U.S. Representative Doug Lamborn (R-CO), Chairman of the Strategic Forces Subcommittee, delivered the following opening remarks at a hearing on the FY24 budget request for missile defense and missile defeat programs.
Rep. Lamborn's remarks as prepared for delivery:
I would like to begin by welcoming our witnesses here today. We have Mr. John Hill, the Deputy Assistant Secretary of Defense for Space and Missile Defense Policy.
We also have another Jon Hill, Vice Admiral Hill, the Director of the Missile Defense Agency.
We have Lieutenant General Karbler, from U.S. Army Space and Missile Defense Command. General Karbler, it was great visiting with you last week and seeing all the work you and your team are doing.
And finally, we have Major General David Miller, Director of Operations for Space Command.
This will likely be the last time that we have Vice Admiral Hill and Lieutenant General Karbler before our Subcommittee. Thank you both for your decades of service, and that of your families. Our country is stronger and safer because of your tireless dedication and the sacrifices that accompany your service. I offer heartfelt thanks from myself and the members of this subcommittee for it.
And now, on to the topic of the day – Missile Defense.
Missile defense policy has shifted from a partisan issue to one where there is much more consensus.
One of the driving factors behind this shift are the aggressive actions and advancing military capabilities of China and Russia. It's challenging to argue, as some have, that U.S. missile defenses are destabilizing when Russia's Moscow Missile Defense system alone has 68 interceptors – more than the total number of U.S. Ground Based Interceptors – armed with nuclear warheads. And just last week, China claims to have conducted a successful mid-course intercept test.
In addition to China and Russia's actions, North Korea and Iran are growing rogue threats. North Korea just last week conducted a flight test of a solid-fueled ICBM - a new capability for its military that is the result of its unprecedented pace of missile tests over the past year. And Iran has multiple Space Launch Vehicle programs that, in my opinion, are nothing more than flimsy cover for its ICBM program.
Missile defense policy has evolved in places like Ukraine and Israel, as we have seen how it is executed in real world operations. This is especially true given what Israel has been able to do with Iron Dome to protect its citizens, and recent advancements it has made with the Iron Beam directed energy program. In Ukraine, Vladimir Putin's unprovoked and unsuccessful invasion attempt has been stifled by missile defenses of critical military assets and population centers. Through both conflicts, it's proven that missile defenses save lives and buys time for senior leaders to make decisions regarding how to respond.

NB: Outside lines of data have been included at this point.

import Summits.ResolutionOfSingularities.ResolutionOfSingularities.Theses.Valuative
import Summits.ResolutionOfSingularities.ResolutionOfSingularities.Theorems.ValuativeLuAlphaPTorsorMonogenicExit
import Summits.ResolutionOfSingularities.ResolutionOfSingularities.Theorems.ValuativeLuAlphaPTorsorPthPowerModMonomial
import Literature.FieldTheory.Separability.PIndependentDerivations
import Literature.AlgebraicGeometry.Resolution.RankOneReductionProofs

/-!
# `Valuative.LuAlphaPTorsor`, line `pfaff-line-log-final-forms`: the residue exit

Route `ResolutionOfSingularities/Valuative`, crux `LuAlphaPTorsor`
(stmt-ResolutionOfSingularities-0641), stub `stub_residueExit` of the lead's skeleton
`Cruxes/LuAlphaPTorsor/Lines/pfaff-line-log-final-forms.lean`, PROVED here
(`stub_residueExit`, statement verbatim from the ledger registration).

**Statement.** `A₁ ⊆ O` a finitely generated `k`-subalgebra of the valued field `(K, O)`,
`char k = p`, regular at the centre `𝔭 = 𝔪_O ∩ A₁` (local ring `R = (A₁)_𝔭`), `t ∈ K` with
`t ^ p ∈ A₁` and `Frac (A₁[t]) = K`; `c, g, b ∈ A₁` with `b⁻¹ ∈ A₁`, `g ≠ 0` and
`t ^ p - c ^ p = g ^ p · b`, and for `θ := (t - c) / g` NO `z ∈ Frac A₁` has `ν(θ - z) < 1` (the
residue of `θ` is not the residue of an element of `Frac A₁`: the "residue-transcendental"
exit of the value/residue/immediate trichotomy). Then some finitely generated `A ⊇ A₁` with
`t ∈ A ⊆ O`, `Frac A = K` is regular at the centre.

**Proof.** `θ ^ p = b` (characteristic `p`). The residue `b̄` of `b` in the residue field `κ`
of `R` is not a `p`-th power: if `b ≡ e ^ p mod 𝔪_R` with `e = a / s ∈ R`
(`a, s ∈ A₁`, `ν(s) = 1`), then `z := a / s ∈ Frac A₁` and
`(θ - z) ^ p = b - z ^ p ∈ 𝔪_R ⊆ 𝔪_O`, so `ν(θ - z) < 1`, excluded. Hence
(`exists_derivation_isUnit_of_residue_ne_pow`, **residual richness of `Der_ℤ(R)`**) some
`ℤ`-derivation `δ` of `R` has `δ b` a unit: a derivation `D₀` of the field `κ` with
`D₀ b̄ = 1` vanishing on `κ ^ p` exists (Matsumura §26, tree
`exists_derivation_eq_one_eqOn_zero`), and `D₀ ∘ residue` expands on `{b}` in `ℤ`-derivations
of `R` (tree `exists_derivations_sum_eq`, through a presentation `k[X]_𝔮 ↠ R`):
`1 = D₀ b̄ = ∑_j \overline{Δ_j b} · n_j`, so some `Δ_j b ∉ 𝔪_R`. The monogenic exit
(`stub_monogenicExit`, tree `ValuativeLuAlphaPTorsorMonogenicExit.lean`) applied to the images
of `c, g, b` in `R` and `δ` gives the model.
-/

set_option linter.dupNamespace false

namespace Summit.ResolutionOfSingularities.ResolutionOfSingularities.Theorems.PfaffLine

open IsLocalRing Literature.AlgebraicGeometry.Resolution Literature.FieldTheory.Separability

/-! ## Residual richness of `Der_ℤ(R)` -/

/-- **Residual richness of `Der_ℤ(R)`.** Let `Φq : k[X]_𝔮 ↠ R` present the regular local
ring `R`, `char k = p`, and let `u ∈ R` have residue which is not a `p`-th power in the
residue field `κ` of `R`. Then `δ u` is a unit for some `ℤ`-derivation `δ` of `R`: a derivation
`D₀` of `κ` with `D₀ ū = 1` vanishing on `κ^p` (Matsumura §26) composed with the residue map is
a `residue`-derivation `R → κ`, which on `{u}` is a combination `∑_j \overline{Δ_j ·} n_j` of
`ℤ`-derivations of `R` (richness, `exists_derivations_sum_eq`); so some `Δ_j u ∉ 𝔪_R`.
[folklore] -/
theorem exists_derivation_isUnit_of_residue_ne_pow {k : Type} [Field k] {p : ℕ} (hp : p.Prime)
    [CharP k p] {n : ℕ} {R : Type} [CommRing R] [Algebra ℤ R] [IsRegularLocalRing R]
    (𝔮 : Ideal (MvPolynomial (Fin n) k)) [𝔮.IsPrime] (Φq : Localization.AtPrime 𝔮 →+* R)
    (hsurj : Function.Surjective Φq) {u : R}
    (hu : ∀ e : R, IsLocalRing.residue R u ≠ IsLocalRing.residue R e ^ p) :
    ∃ δ : Derivation ℤ R R, IsUnit (δ u) := by
  classical
  haveI : Fact p.Prime := ⟨hp⟩
  let κ := ResidueField R
  -- `κ` has characteristic `p` (the composite `k → k[X]_𝔮 → R → κ` is a map of rings)
  haveI : CharP κ p := by
    have f : k →+* κ := ((residue R).comp Φq).comp (algebraMap k (Localization.AtPrime 𝔮))
    exact charP_of_injective_ringHom f.injective p
  -- the residue `ū` of `u` is not in `κ^p`
  set ū : κ := residue R u with hū
  have hūF : ū ∉ pAdjoin p (∅ : Set κ) := by
    intro hmem
    have hcl : pAdjoin p (∅ : Set κ) = (frobenius κ p).fieldRange := by
      rw [pAdjoin, Set.union_empty]
      refine le_antisymm (Subfield.closure_le.mpr ?_) fun x hx => Subfield.subset_closure ?_
      · rintro x ⟨y, rfl⟩
        exact ⟨y, rfl⟩
      · obtain ⟨y, rfl⟩ := (RingHom.mem_fieldRange).mp hx
        exact ⟨y, rfl⟩
    rw [hcl] at hmem
    obtain ⟨z, hz⟩ := (RingHom.mem_fieldRange).mp hmem
    obtain ⟨e, rfl⟩ := residue_surjective z
    exact hu e (by rw [← hz, frobenius_def])
  obtain ⟨D, hD1, -⟩ := exists_derivation_eq_one_eqOn_zero p (pAdjoin p (∅ : Set κ))
    (pow_mem_pAdjoin _) hūF
  -- restrict `D ∘ residue` to `R` and expand it in `ℤ`-derivations of `R`
  set ψ : R →+* κ := residue R with hψ
  let δ₀ : R →+ κ :=
    { toFun := fun x => D (ψ x)
      map_zero' := by simp only [map_zero]
      map_add' := fun x y => by simp only [map_add] }
  have hδ₀apply : ∀ x, δ₀ x = D (ψ x) := fun _ => rfl
  -- Leibniz for `D`, read off the term (the `ℤ`-algebra instance on `κ` is not canonical)
  have hDl : ∀ x y : κ, D (x * y) = x • D y + y • D x :=
    @Derivation.leibniz ℤ κ κ _ _ _ (_) _ (_) D
  have hleib : ∀ x y, δ₀ (x * y) = ψ x * δ₀ y + ψ y * δ₀ x := by
    intro x y
    rw [hδ₀apply, hδ₀apply, hδ₀apply, map_mul, hDl, smul_eq_mul, smul_eq_mul]
  obtain ⟨m, Δ, nn, hsum⟩ :=
    exists_derivations_sum_eq k n 𝔮 Φq hsurj p κ ψ δ₀ hleib {u}
  have hsu := hsum u (Finset.mem_singleton_self u)
  by_contra hcon
  push Not at hcon
  have hzero : ∀ j, ψ (Δ j u) * nn j = 0 := fun j => by
    have h0 : ψ (Δ j u) = 0 := by
      by_contra hne
      exact hcon (Δ j) ((residue_ne_zero_iff_isUnit _).mp hne)
    rw [h0, zero_mul]
  rw [Finset.sum_eq_zero (fun j _ => hzero j), hδ₀apply, ← hū, hD1] at hsu
  exact one_ne_zero hsu

/-! ## The stub -/

/-- **Stub `stub_residueExit` of the line `pfaff-line-log-final-forms`** (crux
`Valuative.LuAlphaPTorsor`, stmt-0641): the residue exit. Let `A₁ ⊆ O` be a finitely generated
model, regular at the centre, with `t ^ p ∈ A₁` and `Frac (A₁[t]) = K`, and `c, g, b ∈ A₁`,
`b⁻¹ ∈ A₁`, `g ≠ 0`, `t ^ p - c ^ p = g ^ p · b`, such that no `z ∈ Frac A₁` has
`ν((t - c)/g - z) < 1`. Then the residue of `b` in the local ring `R = (A₁)_𝔭` of the centre
is not a `p`-th power, so `δ b` is a unit for some `ℤ`-derivation `δ` of `R` (residual
richness), and the monogenic exit `stub_monogenicExit` produces a finitely generated model
`A ⊇ A₁` with `t ∈ A ⊆ O`, `Frac A = K`, regular at the centre. -/
theorem stub_residueExit :
    ∀ p : ℕ, p.Prime → ∀ (k K : Type) [Field k] [CharP k p] [Field K] [Algebra k K] (O : ValuationSubring K) (A₁ : Subalgebra k K) (h₁ : A₁.toSubring ≤ O.toSubring) (t : K), A₁.FG → ∀ (htp : t ^ p ∈ A₁), IsFractionRing (Algebra.adjoin k (insert t (A₁ : Set K))) K → IsRegularLocalRing (Localization.AtPrime (Ideal.comap (Subring.inclusion h₁) (IsLocalRing.maximalIdeal O))) → ∀ (c g b : K), c ∈ A₁ → g ∈ A₁ → b ∈ A₁ → b⁻¹ ∈ A₁ → g ≠ 0 → t ^ p - c ^ p = g ^ p * b → (∀ z : K, z ∈ Subfield.closure (A₁ : Set K) → ¬ O.valuation ((t - c) / g - z) < 1) → ∃ (A : Subalgebra k K) (h : A.toSubring ≤ O.toSubring), A₁ ≤ A ∧ t ∈ A ∧ A.FG ∧ IsFractionRing A K ∧ IsRegularLocalRing (Localization.AtPrime (Ideal.comap (Subring.inclusion h) (IsLocalRing.maximalIdeal O))) := by
  intro p hp k K _ _ _ _ O A₁ h₁ t hfg htp hfr hreg c g b hc hg hb _ hg0 hrel hres
  classical
  haveI := Fact.mk hp
  haveI := hreg
  -- the centre `𝔭` of `O` on `A₁` and the embedding `φ : R = (A₁)_𝔭 → K`
  set 𝔭 : Ideal A₁.toSubring := (maximalIdeal O).comap (Subring.inclusion h₁)
  have hunit : ∀ s : 𝔭.primeCompl, IsUnit (algebraMap A₁.toSubring K s) := fun s => by
    rw [isUnit_iff_ne_zero]
    intro h0
    apply s.2
    have : (s : A₁.toSubring) = 0 := Subtype.ext h0
    rw [this]
    exact 𝔭.zero_mem
  set φ : Localization.AtPrime 𝔭 →+* K := IsLocalization.lift hunit
  have hφa : ∀ a : A₁.toSubring, φ (algebraMap _ _ a) = a := fun a => IsLocalization.lift_eq hunit a
  have hφmk : ∀ (a : A₁.toSubring) (s : 𝔭.primeCompl), O.valuation ((s : A₁.toSubring) : K) = 1 ∧
      φ (IsLocalization.mk' _ a s) = (a : K) * ((s : A₁.toSubring) : K)⁻¹ := by
    intro a s
    have hs1 : O.valuation ((s : A₁.toSubring) : K) = 1 :=
      (mem_primeCompl_centre_iff O A₁ h₁ s).mp s.2
    have hs0 : ((s : A₁.toSubring) : K) ≠ 0 := by
      intro h0
      rw [h0, map_zero] at hs1
      exact zero_ne_one hs1
    refine ⟨hs1, ?_⟩
    apply (IsLocalization.lift_mk'_spec hunit a _ s).mpr
    change (a : K) = ((s : A₁.toSubring) : K) * ((a : K) * ((s : A₁.toSubring) : K)⁻¹)
    field_simp
  -- `φ(R) ⊆ Frac A₁` and `φ(𝔪_R) ⊆ 𝔪_O`
  have hφcl : ∀ r, φ r ∈ Subfield.closure (A₁ : Set K) := by
    intro r
    obtain ⟨⟨a, s⟩, rfl⟩ := IsLocalization.mk'_surjective 𝔭.primeCompl r
    obtain ⟨-, hr⟩ := hφmk a s
    rw [hr]
    exact mul_mem (Subfield.subset_closure a.2) (inv_mem (Subfield.subset_closure s.1.2))
  have hφmax : ∀ r ∈ maximalIdeal (Localization.AtPrime 𝔭), O.valuation (φ r) < 1 := by
    intro r hr
    obtain ⟨⟨a, s⟩, rfl⟩ := IsLocalization.mk'_surjective 𝔭.primeCompl r
    obtain ⟨hs1, hr'⟩ := hφmk a s
    have ha : a ∈ 𝔭 := (IsLocalization.AtPrime.mk'_mem_maximal_iff _ 𝔭 a s).mp hr
    have ha1 : O.valuation (a : K) < 1 := by
      rw [Ideal.mem_comap, ValuationSubring.valuation_lt_one_iff] at ha
      exact ha
    rw [hr', map_mul, map_inv₀, hs1, inv_one, mul_one]
    exact ha1
  -- characteristic `p`; `θ := (t - c) / g` has `θ ^ p = b`
  haveI : CharP K p := charP_of_injective_algebraMap (algebraMap k K).injective p
  set θ : K := (t - c) / g with hθ
  have hθp : θ ^ p = b := by
    rw [hθ, div_pow, sub_pow_char, hrel, mul_div_cancel_left₀ _ (pow_ne_zero _ hg0)]
  -- the images of `c, g, b` in `R`
  have hinj : Function.Injective (algebraMap A₁.toSubring (Localization.AtPrime 𝔭)) :=
    IsLocalization.injective (Localization.AtPrime 𝔭) 𝔭.primeCompl_le_nonZeroDivisors
  have hgR0 : algebraMap A₁.toSubring (Localization.AtPrime 𝔭) ⟨g, hg⟩ ≠ 0 := by
    intro h0
    apply hg0
    have : (⟨g, hg⟩ : A₁.toSubring) = 0 := hinj (by rw [h0, map_zero])
    exact congrArg Subtype.val this
  have hrelA : (⟨t ^ p, htp⟩ : A₁.toSubring) - ⟨c, hc⟩ ^ p = ⟨g, hg⟩ ^ p * ⟨b, hb⟩ :=
    Subtype.ext (by push_cast; exact hrel)
  have hrelR : algebraMap A₁.toSubring (Localization.AtPrime 𝔭) ⟨t ^ p, htp⟩ -
      algebraMap A₁.toSubring (Localization.AtPrime 𝔭) ⟨c, hc⟩ ^ p =
      algebraMap A₁.toSubring (Localization.AtPrime 𝔭) ⟨g, hg⟩ ^ p *
        algebraMap A₁.toSubring (Localization.AtPrime 𝔭) ⟨b, hb⟩ := by
    have := congrArg (algebraMap A₁.toSubring (Localization.AtPrime 𝔭)) hrelA
    rwa [map_sub, map_pow, map_mul, map_pow] at this
  -- the residue of `b` is not a `p`-th power
  have hbR : ∀ e : Localization.AtPrime 𝔭,
      residue _ (algebraMap A₁.toSubring (Localization.AtPrime 𝔭) ⟨b, hb⟩) ≠ residue _ e ^ p := by
    intro e he
    have hmem : algebraMap A₁.toSubring (Localization.AtPrime 𝔭) ⟨b, hb⟩ - e ^ p ∈
        maximalIdeal (Localization.AtPrime 𝔭) := by
      rw [← residue_eq_zero_iff, map_sub, map_pow, he, sub_self]
    have hlt := hφmax _ hmem
    rw [map_sub, map_pow, hφa] at hlt
    apply hres (φ e) (hφcl e)
    have hpow : (θ - φ e) ^ p = b - φ e ^ p := by rw [sub_pow_char, hθp]
    refine lt_of_pow_lt_pow_left' p ?_
    rw [one_pow, ← map_pow, hpow]
    exact hlt
  -- residual richness: a `ℤ`-derivation `δ` of `R` with `δ b` a unit
  obtain ⟨n, Φ, hΦ⟩ := exists_presentation O A₁ h₁ hfg
  obtain ⟨Φq, hsurj, -⟩ := exists_surjective_lift Φ hΦ
  obtain ⟨δ, hδ⟩ := exists_derivation_isUnit_of_residue_ne_pow hp _ Φq hsurj hbR
  -- the monogenic exit
  exact stub_monogenicExit p hp k K O A₁ h₁ t hfg htp hfr hreg
    ⟨_, _, _, δ, hgR0, hrelR, hδ⟩

end Summit.ResolutionOfSingularities.ResolutionOfSingularities.Theorems.PfaffLine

Missile defense of the American homeland provides similar benefits. If, for some misguided reason, an adversary attacks our territory, we need to be able to take out as many incoming missiles as possible, saving lives and providing senior leaders additional time to calibrate an appropriate response. Furthermore, knowing that we can defend our country and our people deters an adversary from even considering an attack on our homeland in the first place. This is inherently stabilizing.
There are some other issues I hope our witnesses will address today. I hope we hear how vital spectrum is to our homeland missile defenses. If we get the current spectrum debate wrong, there will be unfathomable consequences on our missile defense capabilities. These consequences include an overwhelming financial cost we would shoulder to replace our current systems and the unimaginable capability gap that would occur in the interim.
With this in mind, I hope we get an update on the Next Generation Interceptor program and hear how DoD and Congress can work together to accelerate it. Buying only 20 N-G-Is doesn't make sense. Instead, we need to look at a full replacement of the current fleet for a total of 64. I am also interested in having a discussion about reenergizing plans to field additional interceptors in upstate New York – which General Milley gave his support to earlier this month. We can't wait for Iran to test an ICBM before we begin construction on an East Coast site. We know from site construction in Alaska, that this will be a multi-year project, so it is best to get started now.
On Monday, I was able to attend the Space Symposium in my home district of Colorado Springs. Based on current trajectories in military technology and the innovation of the private sector, it's clear that the future of missile defense is increasingly becoming space-based. I hope that we can spend some time in the classified session discussing this reality.
One example of this that we can discuss here and is a high priority program for me is the H-B-T-S-S constellation which will provide the sensing, tracking, and fire control needed for hypersonic and other missile defense. Two of these payloads will launch this year, while the rest of the constellation will follow in a few years.
I also hope we hear from our policy witnesses as to why we are settling for President Biden's limited budget request for the Glide Phase Interceptor, or GPI, that doesn't get us a capability until the mid-2030s.
Given the rapid pace with which our adversaries are pursuing and fielding hypersonic systems, I am eager to hear ideas from DoD on how to pull both H-B-T-S-S and G-P-I to the left. On this issue, many of us in Congress feel a sense of urgency that does not seem to be shared by the executive branch - and that is a problem for our national security.
And with that, I turn to the Ranking Member for his opening remarks.